The hypothesis step is where this paid off. For Issue 03, three headline studies on AI and entry-level hiring appeared to conflict. The pipeline's hypothesis was that they only conflict if they measure the same thing: occupational stocks could grow while hiring flows freeze. Tested against BLS data, exposed occupational employment was up 10.4% while the hires rate sat at 2008 to 2013 levels, and that result became the issue's claim and three of its exhibits. A second cut found AI-exposed employment up 25.2% with real mean wages down 2.3% once office support is excluded, and it ran as one paragraph because that is all the result supported.

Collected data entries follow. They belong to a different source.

import Summits.CriticalPhenomena.Ising3DConformalLimit.Theorems.ArmHyperscalingMergingFloorGlue
import Summits.CriticalPhenomena.Ising3DConformalLimit.Theorems.PerfectScreeningCoulombImpliesNontrivialGapOfBinder
import Summits.CriticalPhenomena.Ising3DConformalLimit.Theorems.LeeYangGapNearCriticalLeeYangGapSusceptibilityDoubling

/-!
# One-arm hyperscaling implies the near-critical Lee–Yang gap (crux 4945) — UNCONDITIONALLY
# (payer edge item stmt-CriticalPhenomena-15591 ⟹ item stmt-CriticalPhenomena-4945 as a tree theorem)

Route `LeeYangGap` (Ising3DConformalLimit), crux `NearCriticalLeeYangGap` (GAP, item stmt-CriticalPhenomena-4945:
a block Lee–Yang zero at the CLT scale for infinitely many `L`; equivalently the critical block Binder cumulant
`g_L = (3Σ_L² − ⟨M_L⁴⟩)/Σ_L²` does not tend to `0` — block non-Gaussianity of critical `ℤ³` Ising along a
subsequence). Line `one_arm_saturation` (strategist s1, `Cruxes/NearCriticalLeeYangGap/Lines/one_arm_saturation.lean`)
reduces GAP to ONE-ARM HYPERSCALING (item stmt-CriticalPhenomena-15591, `ArmHyperscaling.OneArmHyperscaling`:
`∃ K ≥ 1, C₀, ∀ n ≥ 1, (⟨σ₀⟩⁺_{Λ_{Kn},β_c})² ≤ C₀⟨σ₀σ_{2ne₀}⟩_{β_c}`) modulo two elementary stubs, S2
`stub_simultaneousScales` (field-term doubling (F) AND the axis ratio (B) `G_c(2⌊tL⌋e₀) ≤ R·G_c(2Le₀)` at
infinitely many common scales) and S3. This file makes the payer edge a THEOREM with NO stub:

  `nearCriticalLeeYangGap_of_oneArmHyperscaling : ArmHyperscaling.OneArmHyperscaling → LeeYangGap.NearCriticalLeeYangGap`.

The simplification over the skeleton: the axis ratio (B) is NOT needed. In the boundary term one compares
`a(Kn)² ≤ C₀G_c(2ne₀)` with `Σ_L` DIRECTLY through the sup-ball of radius `⌊2n/3⌋` around each point of
`Λ_{L/2}` (Messager–Miracle-Solé `G_c(2ne₀) ≤ G_c(z)` for `3‖z‖_∞ ≤ 2n`, landed `card_mul_axis_le_criticalBoxSum`,
and `|Λ_{L/2}|χ(L/2) ≤ Σ_L`, landed `card_mul_boxSum_le_blockSum`): `|Λ_{L/2}|·n³·G_c(2ne₀) ≤ Σ_L` at EVERY
scale (`blockSum_ge_cube_mul_axis`), so `(V_L a(Kn))² ≤ (5832 C₀⁺/t³)·Σ_L` with `n = ⌊tL⌋`. What remains is the
field-term doubling (F) `χ(⌊ηL⌋) ≤ χ(L/2)/108` ALONE, and (F) holds for infinitely many `L` (with `η = 1/1000`)
by an elementary growth argument (`frequently_fieldDoubling`): if it failed for all large `L` then along
`L_k = 250^k L_0` one would get `χ(L_k/2) < 108^k χ(L_0/2)`, against the linear floor `χ_n ≥ c·n`
(`criticalBoxSum_ge_linear`, from `c/‖x‖² ≤ G_c(x)`), since `250 > 108`.

Chain (all at `β = β_c(3)`, `h ≥ 0`, no scaling-limit hypothesis, no Coulomb hypothesis):
one-arm hyperscaling ⟹ (`matched_of_oneArm_at_goodScale`, per good scale: GHS tangent `mag_le_boxMag_add`, field
term via (F), boundary term via `blockSum_ge_cube_mul_axis`, `matched_arith`) matched upper critical isotherm
`(2L+1)³m(β_c, C/√Σ_L) ≤ ½β_cC√Σ_L` for infinitely many `L` (`matchedIsothermFrequently_of_oneArmHyperscaling`) ⟹
Binder floor `g_L ≥ 1/(2β_c²C²)` at those `L` (Lee–Yang deficit `stub_leeYangDeficit` + GKS block-field domination
`stub_blockFieldDomination` + `binder_lower_of_saturation`, as in the skeleton's `frequently_binder_ge_of_matchedIsotherm`)
⟹ `g_L ↛ 0` ⟹ GAP (`stub_gapOfBinderNonvanishing`). So block non-Gaussianity of critical `ℤ³` Ising (clause (iii) in
Lee–Yang dress) follows from ONE one-point inequality, the saturation of Tasaki's hyperscaling inequality
`√G_c(x) ≤ ⟨σ₀⟩⁺_{|x|/3}` — open on `ℤ³`, numerically saturated (15591 MC j024350), false for `d ≥ 5`.

References: C. M. Newman, CMP 41 (1975) Thm 3 (Lee–Yang deficit); H. Tasaki, CMP 113 (1987) 49–65 (one-arm /
hyperscaling inequalities); A. Messager, S. Miracle-Solé, JSP 17 (1977); B. Simon, CMP 77 (1980) (`G_c ≥ c‖x‖⁻²`).
-/

noncomputable section

namespace Summit.CriticalPhenomena.Ising3DConformalLimit.LeeYangGapNearCriticalLeeYangGap

open Literature.Probability.LatticeModels Filter Set Finset
open scoped Topology BigOperators
open Summit.CriticalPhenomena.Ising3DConformalLimit.PerfectScreeningCoulombImpliesNontrivial
open Summit.CriticalPhenomena.Ising3DConformalLimit.LeeYangGapGaussianLimitKillsBlockCoupling
open Summit.CriticalPhenomena.Ising3DConformalLimit.ArmHyperscalingMergingFloor

/-! ### A. The linear floor on the critical box susceptibility -/

/-- **`χ_n(β_c) ≥ c·n` on `ℤ³`**: from the Simon–Lieb floor `c'‖x‖⁻² ≤ G_c(x)` at `x = 3n e₀`
(`criticalTwoPoint_bounds_holds`) and the Messager–Miracle-Solé count `|Λ_n| G_c(3ne₀) ≤ χ_n`
(`card_mul_axis_le_criticalBoxSum`): `χ_n ≥ (2n+1)³ c'/(9n²) ≥ (8c'/9)·n`. -/
theorem criticalBoxSum_ge_linear :
    ∃ c : ℝ, 0 < c ∧ ∀ n : ℕ, 1 ≤ n → c * n ≤ ∑ z ∈ box 3 n, criticalTwoPoint 3 z := by
  obtain ⟨c, C, hc, hb⟩ := criticalTwoPoint_bounds_holds (d := 3) le_rfl
  refine ⟨8 * c / 9, by positivity, fun n hn => ?_⟩
  have hn0 : (0 : ℝ) < n := by exact_mod_cast hn
  -- the floor at `x = 3n e₀`: `c ≤ (3n)² G_c(3n e₀)`
  have hnorm : ‖(Pi.single 0 (((3 * n : ℕ)) : ℤ) : Site 3)‖ = ((3 * n : ℕ) : ℝ) := by
    rw [Pi.norm_single, Int.norm_natCast]
  have h3n0 : (0 : ℝ) < ((3 * n : ℕ) : ℝ) := by positivity
  have hx : (Pi.single 0 (((3 * n : ℕ)) : ℤ) : Site 3) ≠ 0 := by
    rw [← norm_pos_iff, hnorm]; exact h3n0
  have hlo := (hb _ hx).1
  rw [hnorm, show (-(((3 : ℕ) : ℝ) - 1)) = -2 by norm_num, Real.rpow_neg h3n0.le, Real.rpow_two,
    ← div_eq_mul_inv, div_le_iff₀ (by positivity)] at hlo
  -- the count `(2n+1)³ G_c(3n e₀) ≤ χ_n`
  have hcount := card_mul_axis_le_criticalBoxSum (m := n) (s := 3 * n) (n := n) le_rfl le_rfl
  have hG0 : 0 ≤ criticalTwoPoint 3 (Pi.single 0 (((3 * n : ℕ)) : ℤ)) := criticalTwoPoint_nonneg' _
  have hcube : 8 * (n : ℝ) ^ 3 ≤ (((2 * n + 1) ^ 3 : ℕ) : ℝ) := by
    push_cast; nlinarith [hn0]
  -- `(8c/9) n · 9n² = 8c n³ ≤ (3n)² G · 8 n ≤ ...`: assemble
  have h1 : 8 * (n : ℝ) ^ 3 * criticalTwoPoint 3 (Pi.single 0 (((3 * n : ℕ)) : ℤ)) ≤
      ∑ z ∈ box 3 n, criticalTwoPoint 3 z :=
    (mul_le_mul_of_nonneg_right hcube hG0).trans hcount
  have h2 : c ≤ (((3 * n : ℕ)) : ℝ) ^ 2 * criticalTwoPoint 3 (Pi.single 0 (((3 * n : ℕ)) : ℤ)) := by
    linarith
  have h3 : (((3 * n : ℕ)) : ℝ) ^ 2 = 9 * (n : ℝ) ^ 2 := by push_cast; ring
  rw [h3] at h2
  -- `8c/9 · n ≤ 8 n³ G`: multiply `h2` by `8n/9`
  have h4 : 8 * c / 9 * (n : ℝ) ≤ 8 * (n : ℝ) ^ 3 * criticalTwoPoint 3 (Pi.single 0 (((3 * n : ℕ)) : ℤ)) := by
    have := mul_le_mul_of_nonneg_left h2 (show (0:ℝ) ≤ 8 * n / 9 by positivity)
    nlinarith [this]
  exact h4.trans h1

Lessons Accumulate in the Repo
Each run starts with no memory of the last, so the repo has to carry what they learn. The skill requires every run to read DATA_ACCESS.md before fetching anything and to append what it learned afterward: which endpoints return clean text, which series IDs matter, which government tables truncate, and the workarounds (computing missing table rows as residuals from published totals turned a truncation problem into exact arithmetic). Acquisition time falls issue over issue because those lessons live in files instead of disappearing with the session.
What I Learned
- The procedure is written down once, in the skill. The editorial standards, the data policy, and the QA loop run the same way every issue, so output quality stopped depending on how I phrased the request.
- Verification has to be a rule the process enforces. The data policy refuses any chart whose source data and compute script are not filed beside it, so an untraceable number cannot reach the page.
- The tested hypothesis is the most valuable part of each issue. It is the one claim no source stated, checked against public data with the method filed, so the conclusion is ours and defensible.
- The visual system is deterministic code. A Python module owns the palette and exhibit anatomy, so every exhibit inherits the brand and renders the same way each run.